The interesting thing about Visions is that the exhibitions are based on whatever themes emerge out of the many images submitted. In this way, the organisers seem to suggest that there are some common narratives at work at certain times, which would develop – like a zeitgeist (a defining mood, concern) – in different ways in different photographs. The collective exhibition would therefore produce a reading of the society.
The group also holds sessions where members talk about their work. This serves as a natural classroom, pushing members to be creative and not to just point and shoot. They collaborate in building and extending photography as an art and a social activity, and they have provided a space where young and new photographers can learn and grow. The current electronic age helps the group to partly sustain itself through the interconnection of postings on Facebook and other media. But it seems held together by a passion which would have been sustained without the electronic village.
Serious
Members of the group took the GVACE 2012 photography category seriously, and they and other photographers have participated regularly since then. It is pleasing to see less-known members sometimes winning prizes. This shows the depth of the group.
Members produce a range of work from landscapes (most popular) to the experimental. One of the interesting things is they make the rest of us look again at the familiar world around us. These are, in the main, not photographers who go looking for exotic locations. Through their photographs, they have invested areas such as the Guyana foreshore, old buildings, and street scenes with new meaning; they have helped us to rediscover some of the landscape around us that we ignore. They are helping to open windows to familiar Guyanese life, so that we can discover its complexities and revalue these aspects of life.

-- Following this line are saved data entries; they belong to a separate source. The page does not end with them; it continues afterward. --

import Literature.NumberTheory.LFunctions.SuzukiWeilHilbertSpaceDefs
import Literature.NumberTheory.LFunctions.LiCoefficientArithmeticFormula
import HarnessLib

/-!
# Li coefficients as norms of functions in a model space (Suzuki 2023, JNT 252) — statements

LINE 1 — LABEL: this module types M. Suzuki, *Li coefficients as norms of functions in a model
space*, J. Number Theory **252** (2023) 177–194 (= arXiv:2301.05779v2) [Su23b], §1, §2 and §4.2
(held text `paper:arxiv-2301.05779`, pages `p0002`–`p0010`; TeX of record
`Suzuki2023JNT_arXiv2301.05779v2.tex`), AS PRINTED, over the tree's vocabulary. Its Theorem 1.1
"RH ⟺ `λ_n = ‖G_n‖²/(2π)` for every `n ≥ 1`" is RH-EQUIVALENT (it is Li's criterion
`Literature.NumberTheory.LFunctions.li_criterion` with the non-negativity of `λ_n` made manifest
as a squared norm); the direction "identity ⟹ RH" is RH-FREE ("The Riemann hypothesis follows
trivially from equation (1.6) by Li's criterion", p. 2 L113), the direction "RH ⟹ identity" is
an RH-CONSEQUENCE. Lemma 2.1 and Propositions 2.1–2.3 are RH-FREE statements about explicit
meromorphic functions. Typing this corpus fixes WHICH identity would prove RH through this door;
it does not move RH. WHAT THIS IS NOT: not a route, not a proof plan for RH, no positivity is
asserted; nothing here bears on the truth of RH. (Cell rh-crit/dbl bookkeeping: bears_on L-C/L-P,
Li column; bridge to the de Branges column only through `E_ξ`, `Θ_ξ`.)

## Dictionary (paper ↦ tree), fixed once here

* `ξ(s) = ½ s(s−1)π^{−s/2}Γ(s/2)ζ(s)` (p. 2 L60) = `riemannXi` (identical normalisation).
* `λ_n = Σ_ρ [1 − (1 − 1/ρ)ⁿ]` (eq. (1.1), p. 2 L8: `Σ_ρ = lim_T Σ_{|Im ρ| ≤ T}`, with
  multiplicity) = `keiperLiCoeff n`, by the tree's PROVED `keiperLiCoeff_eq_zero_sum_holds` /
  `keiperLiCoeff_eq_tsum_zeros` (Li 1997 (1.4) = B–L (1.3)); `λ_n` is never re-defined here.
* `𝒵` = "the set of all distinct zeros `ρ` of `ξ(s)`", `m_ρ` = the multiplicity (p. 4 L5–8)
  = the subtype of `ZetaZeros.riemannZetaNontrivialZeros`, `m(ρ) = riemannZetaZeroOrder ρ` (the
  zeros of `ξ` are exactly the non-trivial zeros of `ζ`, `riemannXi_eq_zero_iff_holds`, with the
  same multiplicity, `untop₀_meromorphicOrderAt_riemannXi`). Every `Σ_{ρ∈𝒵} m_ρ(…)` below is an
  unconditional sum (`HasSum` / `tsum`) over that subtype — the sums of §2 converge absolutely
  (Lemma 2.1), and so do the bracketed sums (3.8)/(3.9) ("converges absolutely under the curly
  brackets", p. 8 L157).
* `η_k`, "coefficients of the Laurent expansion `−ζ′/ζ(s+1) = 1/s + Σ_{k≥0} η_k s^k`"
  (eq. (1.3), p. 2 L63–67) = the tree's `liEta k` (`LiCoefficientArithmeticFormula.lean`: the
  Bombieri–Lagarias / Coffey `η_k := ((−1)^k/k!) lim_N (Σ_{m≤N} Λ(m) log^k m/m − log^{k+1}N/(k+1))`,
  B–L (4.1) — the very formula the paper uses for its `η_k` on p. 5 L95–101). SAME sign and
  normalisation (the tree's convention `ζ′/ζ(s) = −(s−1)^{−1} − Σ_p η_p (s−1)^p` is (1.3) at
  `s ↦ s + 1`). The EXACT RELATION is the typed statement `Suzuki2023b_eq_s103`: the Laurent
  expansion (1.3) HOLDS with `η_k := liEta k` (coefficients of a convergent power series being
  unique, this identifies the paper's `η_k` with `liEta k`); it is discharged in the sibling
  `LiCoefficientsModelSpaceProofs.lean` from `liEta_eq_neg_re_zetaOneLogDerivCoeff`.
* `E(z) = ξ(1/2 − iz) + ξ′(1/2 − iz)`, `Θ = E♯/E` (eqs. (3.1)–(3.2), p. 7 L80–88) = `lagariasE`,
  `lagariasTheta` (`SuzukiWeilHilbertSpaceDefs.lean`); `ρ = 1/2 − iγ` (p. 8 L78) ⟺
  `γ = suzukiZeroParam ρ`; `i ξ(s)/(ξ(s)+ξ′(s)) = i(1+Θ(z))/2` at `s = 1/2 − iz` (p. 8 L95).
* the arithmetic formula (1.7) "`λ_n = −Σ_{j=1}^n C(n,j)η_{j−1} + 1 − (γ₀ + log 4π)n/2
  − Σ_{j=2}^n C(n,j)(−1)^{j−1}(1−2^{−j})ζ(j)`, obtained in [BoLa99]" (p. 2 L148–159) IS the
  tree's PROVED `Coffey2005_thm1` (ii) (`keiperLiCoeff n = liTrend n + liOscPart n`,
  `Coffey2005_thm1_holds`); CITED, not retyped (its printed shape is derived in the Proofs file).
* Li's criterion = `li_criterion`, PROVED (`li_criterion_holds`).

## What is typed here (node ids of the cell's `NODES.tsv` in brackets)

Definitions with bodies: `bombieriLagariasTestFun n` (`g_n`, the display after (1.2),
p. 2 L41–47), `liModelM n` (`M_n`, eq. (2.1), p. 4 L19–24) [Su23b:def-M_n], `liModelHFormula n`
(the displayed formula (1.4) for `H_n`, p. 2 L69–89) and `liModelH n` (the meromorphic function
`H_n` that formula defines, removable singularities removed — see its docstring)
[Su23b:def-H_n], `liModelG n` (`G_n(z) := H_n(1/2 − iz)`, eq. (1.5), p. 2 L93–95)
[Su23b:def-G_n], `liModelGNormSq n` (`‖G_n‖²_{L²(ℝ)}`).
Named statements (`def … : Prop`, D-0014; each carries its LABEL on line 1 of its docstring and
is to be discharged as `…_holds` in `LiCoefficientsModelSpaceProofs.lean` where RH-FREE):
`Suzuki2023b_eq_s103` [Su23b:eta-dictionary], `Suzuki2023b_lemma21` (Lemma 2.1),
`Suzuki2023b_prop21` [Su23b:P2.1], `Suzuki2023b_eq_s212` (eq. (2.9) in its proof),
`Suzuki2023b_prop22` [Su23b:P2.2], `Suzuki2023b_prop23_1` … `Suzuki2023b_prop23_5` [Su23b:P2.3 —
UNCONDITIONAL in print, p. 6 L95–126, "basic analytic properties … not directly necessary for the
main results"], `Suzuki2023b_thm11_if` [Su23b:T1.1-if], `Suzuki2023b_thm11_onlyif`
[Su23b:T1.1-onlyif], `Suzuki2023b_thm11` (the printed ⟺), `Suzuki2023b_eq_s301` (`‖G_n‖²` as a
zero sum under RH, eq. (3.8), p. 8 L145–155), `Suzuki2023b_eq_s302` (`λ_n` as the same zero sum,
eq. (3.9), p. 8 L172–184), `Suzuki2023b_eq0225_1` (the expansion (3.6) of `G_n`, pointwise) and
`Suzuki2023b_mellin_testFun` (`ĝ_n(ρ) = 1 − (1−1/ρ)ⁿ`) [Su23b:S5.2-relation, §4.2, p. 10
L70–100].

## Deliberately NOT here

* §3.1–§3.3 (model spaces; Prop. 3.1 "RH ⟺ `E ∈ HB` ⟺ `Θ` meromorphic inner", quoting
  [La06, Thm 1]; Prop. 3.2, the orthonormal basis `F_γ` of `𝒦(Θ)` UNDER RH): typed by the cell's
  module `LagariasXiStructureFunction.lean` (never an unconditional `IsHermiteBiehler lagariasE`).
* eq. (1.2) `2λ_n = W(g_n ∗ \overline{x^{−1}g_n(x^{−1})})` [BoLa99] and the Weil distribution `W`:
  Bombieri–Lagarias 1999 §5, primary not held by the store; the Weil form is the tree's
  `weilQuadratic` (column W). §4.2's transformation `𝒯` and
  `W(f ∗ \overline{x^{−1}f(x^{−1})}) = π^{−1}‖𝒯f‖²` exist only under RH (they use Prop. 3.2's
  basis) and are "the subject of [Su23] and not of this paper" (p. 10 L90–92; `[Su23]` =
  `SuzukiWeilHilbertSpaceDefs.lean`'s objects); recorded as remarks in the docstrings of
  `Suzuki2023b_eq0225_1` / `Suzuki2023b_mellin_testFun`, whose RH-free content is typed.
* §4.1 (discussion, no statement: why `λ_1 = ‖G_1‖²/(2π)` cannot be confirmed unconditionally).
-/

noncomputable section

This group has been doing a remarkable job of generating interest in photography, sustaining that interest, raising standards, and publicising the work. Apart from this, they have created a good space in which the professional, the skilled amateur, the enthusiast, and the learner can all rub shoulders in the common pursuit of photography. The group includes a healthy cross-section of people who come from different walks of life and pursue different aspects of photography. And it allows all levels of technology from point-and-shoot cameras to expensive equipment.
Some members have made a national name for themselves, but there is yet more work to be done and development needed in photography in Guyana. While the group, and other individual photographers, have been doing a tremendous job, none has yet gained the stature as a national icon in photography equal to the likes of Bernadette Persaud, Winslow Craig, or George Simon.
But they are trying, and in doing so, they have managed to do something quietly; they have shifted our gaze from the photographs in magazines and foreign publications to the actual world around us. They have reclaimed the Guyanese landscape and life from their colonially-relegated place beneath our consciousness and are making them things we can see, understand, appreciate and value. This is a needed, and important, development.
Kudos to all the photographers in the group, as well as all the others who are passionately pursuing photography in their own ways.